Mining Invariance from Nonlinear Multi-Environment Data: Binary Classification
Austin Goddard, Kang Du, Yu Xiang
TL;DR
This work tackles binary classification in multi-environment settings where the data-generating process can change across environments, including interventions on the target $Y$. It introduces the Binary Invariant Matching Property (bIMP) to identify invariant representations by exploiting an invariant conditional expectation $\mathop{\mathrm{E}}_{\mathcal{P}_e}[X_k|X_S,Y]$ and an SCM-based causal interpretation; a residual distribution test is used to identify valid $(k,S)$ pairs, which are then combined to predict $Y$ in unseen environments. The proposed bIMP framework yields a practical procedure that trains two sub-models per accepted pair and aggregates predictions across pairs, with variants using linear or GAM models to capture nonlinearities. Empirical results on synthetic and real data show that bIMP provides robust generalization to unseen environments and often outperforms standard baselines such as logistic regression and invariant causal prediction, highlighting its potential for causal domain adaptation in nonlinear, mixed-type data.
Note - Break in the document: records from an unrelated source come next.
import Summits.AtomisticToContinuum.BoseEinsteinCondensation.Theorems.BECSubharmonicContinuationHarmonicMinorantBallMean

/-!
# Route BECSubharmonicContinuation · support `HarmonicMinorant` (stmt-AtomisticToContinuum-9003), V:
# the volumetric Gauss mean-value identity on `ℝ³`

Helper file (pure analysis on `ℝ³`). Letting `ε → 0⁺` in
`∫ Δu·(N_ε - N_S) = (3/4π)(S⁻³∫_{B_S} u - ε⁻³∫_{B_ε} u)`:

* `tendsto_ballMean` — `(3/4π) ε⁻³ ∫_{B_ε} u → u(0)` for continuous `u` (rescale to the unit ball,
  dominated convergence);
* `tendsto_integral_laplacian_mul_testKernel` — `∫ Δu·(N_ε - N_S) → ∫_{B_S} Δu·K_S`,
  `K_S(y) = 1/(4π|y|) - (3S² - |y|²)/(8πS³)` (dominated convergence; `N_ε(y) = 1/(4π|y|)` once
  `ε ≤ |y|`, domination by `C(1/(4π|y|) + 3/(8πS))1_{B_S}`, `1/|y| ∈ L¹(B_S)`);
* `ballMean_sub_center_eq`, `center_sub_ballAverage_eq` — **the volumetric Gauss mean-value
  identity** `u(0) - ⨍_{B_S} u = ∫_{B_S} (-Δu)(y) K_S(y) dy` for `u ∈ C²(ℝ³)`, `S > 0`
  (Green's representation formula in `B_S` with the radially averaged Green function of the ball;
  Gilbarg–Trudinger Thm 2.1 / (2.16)–(2.17), here boundary-free).

Notation in the docstrings: `ℝ³ = Space = EuclideanSpace ℝ (Fin 3)`; `N_a(y) = (3m² - |y|²)/(8πm³)`
with `m = max a |y|` is the potential of the uniform unit charge on `B_a` (written out explicitly in
the statements, no definitions), `n_a(q)` the same profile in the variable `q = |y|²`
(`m = max a √q`), and `K_S(y) = 1/(4π|y|) - (3S² - |y|²)/(8πS³)` the ball kernel.

## References

* D. Gilbarg, N. S. Trudinger, *Elliptic Partial Differential Equations of Second Order*
  (Springer 2001), Thm 2.1 (mean value), (2.10)–(2.17) (Green's identities and representation)
  [GilbargTrudinger2001].
* E. H. Lieb, R. Seiringer, J. P. Solovej, J. Yngvason, *The Mathematics of the Bose Gas and its
  Condensation* (2005), §1.2 (1.17)–(1.19) (one-body density matrix) [LiebSeiringerSolovejYngvason2005].
-/

noncomputable section

open MeasureTheory Filter Metric Set Function Real InnerProductSpace
open scoped ComplexConjugate Topology RealInnerProductSpace Laplacian

namespace Summit.AtomisticToContinuum.BoseEinsteinCondensation.Theorems

namespace HarmonicMinorant

open Literature.MathematicalPhysics.QuantumManyBody.BoseGas

/-! ### The limit `ε → 0` -/

/-- **Ball means of a continuous function converge to its value at the centre**:
`(3/4π) ε⁻³ ∫_{B_ε} u → u(0)` as `ε → 0⁺`. [folklore] -/
theorem tendsto_ballMean {u : Space → ℝ} (hu : Continuous u) :
    Tendsto (fun ε : ℝ => 3 / (4 * Real.pi) * ((ε ^ 3)⁻¹ * ∫ y in ball (0 : Space) ε, u y))
      (𝓝[>] 0) (𝓝 (u 0)) := by
  -- the rescaled family `J ε = ∫_{B₁} u(εz) dz`, continuous at `ε = 0`
  set J : ℝ → ℝ := fun ε => ∫ z in ball (0 : Space) 1, u (ε • z) with hJ
  obtain ⟨C, hC⟩ := (isCompact_closedBall (0 : Space) 1).exists_bound_of_continuousOn hu.continuousOn
  have hJc : ContinuousAt J 0 := by
    refine continuousAt_of_dominated (bound := fun _ => C) ?_ ?_ ?_ ?_
    · exact Eventually.of_forall fun ε =>
        (hu.comp (continuous_id.const_smul ε)).aestronglyMeasurable
    · filter_upwards [ball_mem_nhds (0 : ℝ) one_pos] with ε hε
      filter_upwards [ae_restrict_mem measurableSet_ball] with z hz
      refine hC _ (mem_closedBall_zero_iff.2 ?_)
      rw [norm_smul]
      rw [mem_ball_zero_iff] at hε hz
      nlinarith [norm_nonneg ε, norm_nonneg z]
    · exact integrableOn_const (measure_ball_lt_top.ne)
    · exact Eventually.of_forall fun z =>
        (hu.comp (continuous_id.smul continuous_const)).continuousAt
  have hvol : (volume : Measure Space).real (ball (0 : Space) 1) = 4 * Real.pi / 3 := by
    rw [Measure.real, EuclideanSpace.volume_ball_fin_three, ENNReal.toReal_mul, ENNReal.toReal_pow,
      ENNReal.toReal_ofReal zero_le_one, ENNReal.toReal_ofReal (by positivity)]
    ring
  have hJ0 : J 0 = 4 * Real.pi / 3 * u 0 := by
    simp only [hJ, zero_smul]
    rw [setIntegral_const, hvol, smul_eq_mul]
  -- `(3/4π) J ε → u 0`
  have h1 : Tendsto (fun ε => 3 / (4 * Real.pi) * J ε) (𝓝[>] 0) (𝓝 (u 0)) := by
    have h : Tendsto (fun ε => 3 / (4 * Real.pi) * J ε) (𝓝[>] 0)
        (𝓝 (3 / (4 * Real.pi) * J 0)) :=
      (hJc.tendsto.const_mul (3 / (4 * Real.pi))).mono_left (nhdsWithin_le_nhds (s := Ioi 0))
    rw [hJ0] at h
    convert h using 2
    field_simp
  refine h1.congr' ?_
  filter_upwards [self_mem_nhdsWithin] with ε hε
  simp only [hJ]
  rw [setIntegral_unitBall_comp_smul u (mem_Ioi.1 hε), smul_eq_mul]

/-- The limiting kernel `K_S(y) = 1/(4π|y|) - (3S² - |y|²)/(8πS³)` on `B_S` is the pointwise limit of
the regularised kernels off the origin: for `0 < ε ≤ |y|`,
`N_ε(y) - N_S(y) = 1_{B_S}(y) K_S(y)`. [folklore] -/
theorem testKernel_eq_indicator {ε S : ℝ} (hε : 0 < ε) (hS : 0 < S) {y : Space} (hy : ε ≤ ‖y‖) :
    ((3 * (max ε ‖y‖) ^ 2 - ‖y‖ ^ 2) / (8 * Real.pi * (max ε ‖y‖) ^ 3)) -
        ((3 * (max S ‖y‖) ^ 2 - ‖y‖ ^ 2) / (8 * Real.pi * (max S ‖y‖) ^ 3)) = (ball (0 : Space) S).indicator
      (fun y => (4 * Real.pi * ‖y‖)⁻¹ - (3 * S ^ 2 - ‖y‖ ^ 2) / (8 * Real.pi * S ^ 3)) y := by
  rw [ubp_of_le_norm hε hy]
  by_cases hyS : y ∈ ball (0 : Space) S
  · rw [indicator_of_mem hyS, ubp_of_norm_le (le_of_lt (mem_ball_zero_iff.1 hyS))]
  · rw [indicator_of_notMem hyS, ubp_of_le_norm hS (not_lt.1 (mt mem_ball_zero_iff.2 hyS)),
      sub_self]

/-- Uniform bound on the regularised kernels off the origin: `|N_ε - N_S| ≤ 1/(4π|y|) + 3/(8πS)`
on `B_S`, `0` outside. [folklore] -/
theorem abs_testKernel_le {ε S : ℝ} (hε : 0 < ε) (hεS : ε ≤ S) {y : Space} (hy : y ≠ 0) :
    |((3 * (max ε ‖y‖) ^ 2 - ‖y‖ ^ 2) / (8 * Real.pi * (max ε ‖y‖) ^ 3)) -
        ((3 * (max S ‖y‖) ^ 2 - ‖y‖ ^ 2) / (8 * Real.pi * (max S ‖y‖) ^ 3))| ≤ (ball (0 : Space) S).indicator
      (fun y => (4 * Real.pi * ‖y‖)⁻¹ + 3 / (8 * Real.pi * S)) y := by
  have hS : 0 < S := hε.trans_le hεS
  by_cases hyS : y ∈ ball (0 : Space) S
  · rw [indicator_of_mem hyS, abs_le]
    constructor
    · have h1 := ubp_nonneg hε y
      have h2 := ubp_le_center hS y
      have h3 : 0 ≤ (4 * Real.pi * ‖y‖)⁻¹ := by positivity
      linarith
    · have h1 := ubp_le_newton hε hy
      have h2 := ubp_nonneg hS y
      have h3 : 0 ≤ 3 / (8 * Real.pi * S) := by positivity
      linarith
  · rw [indicator_of_notMem hyS, testKernel_eq_zero hε hεS (not_lt.1 (mt mem_ball_zero_iff.2 hyS)),
      abs_zero]

/-- The dominating function is integrable (`1/|y|` is integrable on balls of `Space`). [folklore] -/
theorem integrable_dominator (C S : ℝ) :
    Integrable (fun y : Space => (ball (0 : Space) S).indicator
      (fun y => C * ((4 * Real.pi * ‖y‖)⁻¹ + 3 / (8 * Real.pi * S))) y) := by
  rw [integrable_indicator_iff measurableSet_ball]
  have h1 : IntegrableOn (fun y : Space => C * (4 * Real.pi * ‖y‖)⁻¹) (ball (0 : Space) S) volume := by
    refine integrableOn_ball_of_norm_le_rpow (by rw [finrank_euclideanSpace_fin]; norm_num)
      (C := |C| * (4 * Real.pi)⁻¹) (α := 1) (by rw [finrank_euclideanSpace_fin]; norm_num)
      (Eventually.of_forall fun y => ?_) ?_
    · rw [Real.rpow_neg_one, norm_mul, Real.norm_eq_abs, Real.norm_eq_abs, abs_inv,
        abs_of_nonneg (by positivity : (0 : ℝ) ≤ 4 * Real.pi * ‖y‖), mul_inv, mul_assoc]
    · exact (measurable_const.mul ((measurable_const.mul continuous_norm.measurable).inv)
        |>.aestronglyMeasurable)
  have h2 : IntegrableOn (fun _ : Space => C * (3 / (8 * Real.pi * S))) (ball (0 : Space) S) volume :=
    integrableOn_const (measure_ball_lt_top.ne)
  have h := h1.add h2
  refine h.congr_fun (fun y _ => ?_) measurableSet_ball
  simp only [Pi.add_apply]
  ring

/-- **Dominated convergence as `ε → 0⁺`**:
`∫ Δu · (N_ε - N_S) → ∫_{B_S} Δu · K_S`, `K_S(y) = 1/(4π|y|) - (3S² - |y|²)/(8πS³)`. [folklore] -/
theorem tendsto_integral_laplacian_mul_testKernel {S : ℝ} (hS : 0 < S) {u : Space → ℝ}
    (hu : ContDiff ℝ 2 u) :
    Tendsto (fun ε : ℝ => ∫ y, (Δ u) y * (((3 * (max ε ‖y‖) ^ 2 - ‖y‖ ^ 2) / (8 * Real.pi * (max ε ‖y‖) ^ 3)) -
        ((3 * (max S ‖y‖) ^ 2 - ‖y‖ ^ 2) / (8 * Real.pi * (max S ‖y‖) ^ 3)))) (𝓝[>] 0)
      (𝓝 (∫ y, (Δ u) y * (ball (0 : Space) S).indicator
        (fun y => (4 * Real.pi * ‖y‖)⁻¹ - (3 * S ^ 2 - ‖y‖ ^ 2) / (8 * Real.pi * S ^ 3)) y)) := by
  have hΔ : Continuous (Δ u) := Literature.Analysis.FluidPDE.continuous_laplacian hu
  obtain ⟨C, hC⟩ := (isCompact_closedBall (0 : Space) S).exists_bound_of_continuousOn hΔ.continuousOn
  have hC0 : 0 ≤ C := (norm_nonneg _).trans (hC 0 (mem_closedBall_self hS.le))
  have hae : ∀ᵐ y ∂(volume : Measure Space), y ≠ (0 : Space) := by
    rw [ae_iff]
    simp
  refine tendsto_integral_filter_of_dominated_convergence
    (fun y => (ball (0 : Space) S).indicator
      (fun y => C * ((4 * Real.pi * ‖y‖)⁻¹ + 3 / (8 * Real.pi * S))) y) ?_ ?_
    (integrable_dominator C S) ?_
  · filter_upwards [self_mem_nhdsWithin] with ε hε
    exact (hΔ.mul (contDiff_testKernel (mem_Ioi.1 hε) hS).continuous).aestronglyMeasurable
  · filter_upwards [Ioo_mem_nhdsGT hS] with ε hε
    filter_upwards [hae] with y hy
    rw [norm_mul, Real.norm_eq_abs, Real.norm_eq_abs]
    have h1 := abs_testKernel_le hε.1 hε.2.le hy (S := S)
    by_cases hyS : y ∈ ball (0 : Space) S
    · rw [indicator_of_mem hyS] at h1 ⊢
      exact mul_le_mul (hC y (ball_subset_closedBall hyS)) h1 (abs_nonneg _) hC0
    · rw [indicator_of_notMem hyS] at h1 ⊢
      have : |((3 * (max ε ‖y‖) ^ 2 - ‖y‖ ^ 2) / (8 * Real.pi * (max ε ‖y‖) ^ 3)) -
          ((3 * (max S ‖y‖) ^ 2 - ‖y‖ ^ 2) / (8 * Real.pi * (max S ‖y‖) ^ 3))| = 0 := le_antisymm h1 (abs_nonneg _)
      rw [this, mul_zero]
  · filter_upwards [hae] with y hy
    have hev : ∀ᶠ ε : ℝ in 𝓝[>] 0, (Δ u) y * (ball (0 : Space) S).indicator
        (fun y => (4 * Real.pi * ‖y‖)⁻¹ - (3 * S ^ 2 - ‖y‖ ^ 2) / (8 * Real.pi * S ^ 3)) y =
        (Δ u) y * (((3 * (max ε ‖y‖) ^ 2 - ‖y‖ ^ 2) / (8 * Real.pi * (max ε ‖y‖) ^ 3)) -
            ((3 * (max S ‖y‖) ^ 2 - ‖y‖ ^ 2) / (8 * Real.pi * (max S ‖y‖) ^ 3))) := by
      filter_upwards [Ioo_mem_nhdsGT (norm_pos_iff.2 hy)] with ε hε
      rw [testKernel_eq_indicator hε.1 hS hε.2.le]
    exact tendsto_const_nhds.congr' hev

/-- **The volumetric Gauss mean-value identity on `Space`** (ball mean with Newtonian remainder):
for `u ∈ C²(Space)` and `S > 0`,
`(3/4πS³) ∫_{B_S} u - u(0) = ∫_{B_S} Δu(y) (1/(4π|y|) - (3S² - |y|²)/(8πS³)) dy`
— Green's representation formula in the ball `B_S` with the Green function of the ball averaged over
the radius (the kernel is `Γ - Γ * 1_{B_S}/|B_S|`, vanishing to first order on `∂B_S`), proved here
boundary-free by regularisation and dilation. [cite: GilbargTrudinger2001, Thm 2.1 and (2.16)–(2.17)] -/
theorem ballMean_sub_center_eq {S : ℝ} (hS : 0 < S) {u : Space → ℝ} (hu : ContDiff ℝ 2 u) :
    3 / (4 * Real.pi) * ((S ^ 3)⁻¹ * ∫ y in ball (0 : Space) S, u y) - u 0 =
      ∫ y in ball (0 : Space) S, (Δ u) y *
        ((4 * Real.pi * ‖y‖)⁻¹ - (3 * S ^ 2 - ‖y‖ ^ 2) / (8 * Real.pi * S ^ 3)) := by
  have hlim1 := tendsto_integral_laplacian_mul_testKernel hS hu
  have hlim2 : Tendsto (fun ε : ℝ => 3 / (4 * Real.pi) * ((S ^ 3)⁻¹ * (∫ y in ball (0 : Space) S, u y) -
      (ε ^ 3)⁻¹ * (∫ y in ball (0 : Space) ε, u y))) (𝓝[>] 0)
      (𝓝 (3 / (4 * Real.pi) * ((S ^ 3)⁻¹ * ∫ y in ball (0 : Space) S, u y) - u 0)) := by
    have h := (tendsto_const_nhds (x := 3 / (4 * Real.pi) * ((S ^ 3)⁻¹ *
      ∫ y in ball (0 : Space) S, u y))).sub (tendsto_ballMean hu.continuous)
    refine h.congr' (Eventually.of_forall fun ε => ?_)
    ring
  have heq : (fun ε : ℝ => 3 / (4 * Real.pi) * ((S ^ 3)⁻¹ * (∫ y in ball (0 : Space) S, u y) -
      (ε ^ 3)⁻¹ * (∫ y in ball (0 : Space) ε, u y))) =ᶠ[𝓝[>] 0]
      fun ε : ℝ => ∫ y, (Δ u) y * (((3 * (max ε ‖y‖) ^ 2 - ‖y‖ ^ 2) / (8 * Real.pi * (max ε ‖y‖) ^ 3)) -
          ((3 * (max S ‖y‖) ^ 2 - ‖y‖ ^ 2) / (8 * Real.pi * (max S ‖y‖) ^ 3))) := by
    filter_upwards [Ioo_mem_nhdsGT hS] with ε hε
    rw [integral_laplacian_mul_testKernel_eq hε.1 hε.2.le hu]
  have h := tendsto_nhds_unique (hlim2.congr' heq) hlim1
  rw [h]
  rw [← integral_indicator measurableSet_ball]
  refine integral_congr_ae (Eventually.of_forall fun y => ?_)
  simp only [indicator]
  split_ifs <;> simp

/-- `|B_S| = 4πS³/3`. [folklore] -/
theorem volume_real_ball {S : ℝ} (hS : 0 ≤ S) :
    (volume : Measure Space).real (ball (0 : Space) S) = 4 * Real.pi / 3 * S ^ 3 := by
  rw [Measure.real, EuclideanSpace.volume_ball_fin_three, ENNReal.toReal_mul, ENNReal.toReal_pow,
    ENNReal.toReal_ofReal hS, ENNReal.toReal_ofReal (by positivity)]
  ring

/-- **The volumetric Gauss mean-value identity**, average form: for `u ∈ C²(Space)` and `S > 0`,
`u(0) - ⨍_{B_S} u = ∫_{B_S} (-Δu)(y) (1/(4π|y|) - (3S² - |y|²)/(8πS³)) dy`.
[cite: GilbargTrudinger2001, Thm 2.1 and (2.16)–(2.17)] -/
theorem center_sub_ballAverage_eq {S : ℝ} (hS : 0 < S) {u : Space → ℝ} (hu : ContDiff ℝ 2 u) :
    u 0 - ⨍ y in ball (0 : Space) S, u y =
      ∫ y in ball (0 : Space) S, (-(Δ u) y) *
        ((4 * Real.pi * ‖y‖)⁻¹ - (3 * S ^ 2 - ‖y‖ ^ 2) / (8 * Real.pi * S ^ 3)) := by
  have h := ballMean_sub_center_eq hS hu
  rw [setAverage_eq, volume_real_ball hS.le, smul_eq_mul]
  have hpi : Real.pi ≠ 0 := Real.pi_ne_zero
  have hS3 : S ^ 3 ≠ 0 := pow_ne_zero 3 hS.ne'
  have e : (4 * Real.pi / 3 * S ^ 3)⁻¹ = 3 / (4 * Real.pi) * (S ^ 3)⁻¹ := by
    field_simp
  rw [e, mul_assoc, ← neg_sub, h, ← integral_neg]
  refine integral_congr_ae (Eventually.of_forall fun y => ?_)
  ring

end HarmonicMinorant

end Summit.AtomisticToContinuum.BoseEinsteinCondensation.Theorems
Overall, the paper advances invariant learning for binary outcomes by marrying causal perspective with a scalable testing-and-aggregation strategy for environment generalization.
Abstract
Making predictions in an unseen environment given data from multiple training environments is a challenging task. We approach this problem from an invariance perspective, focusing on binary classification to shed light on general nonlinear data generation mechanisms. We identify a unique form of invariance that exists solely in a binary setting that allows us to train models invariant over environments. We provide sufficient conditions for such invariance and show it is robust even when environmental conditions vary greatly. Our formulation admits a causal interpretation, allowing us to compare it with various frameworks. Finally, we propose a heuristic prediction method and conduct experiments using real and synthetic datasets.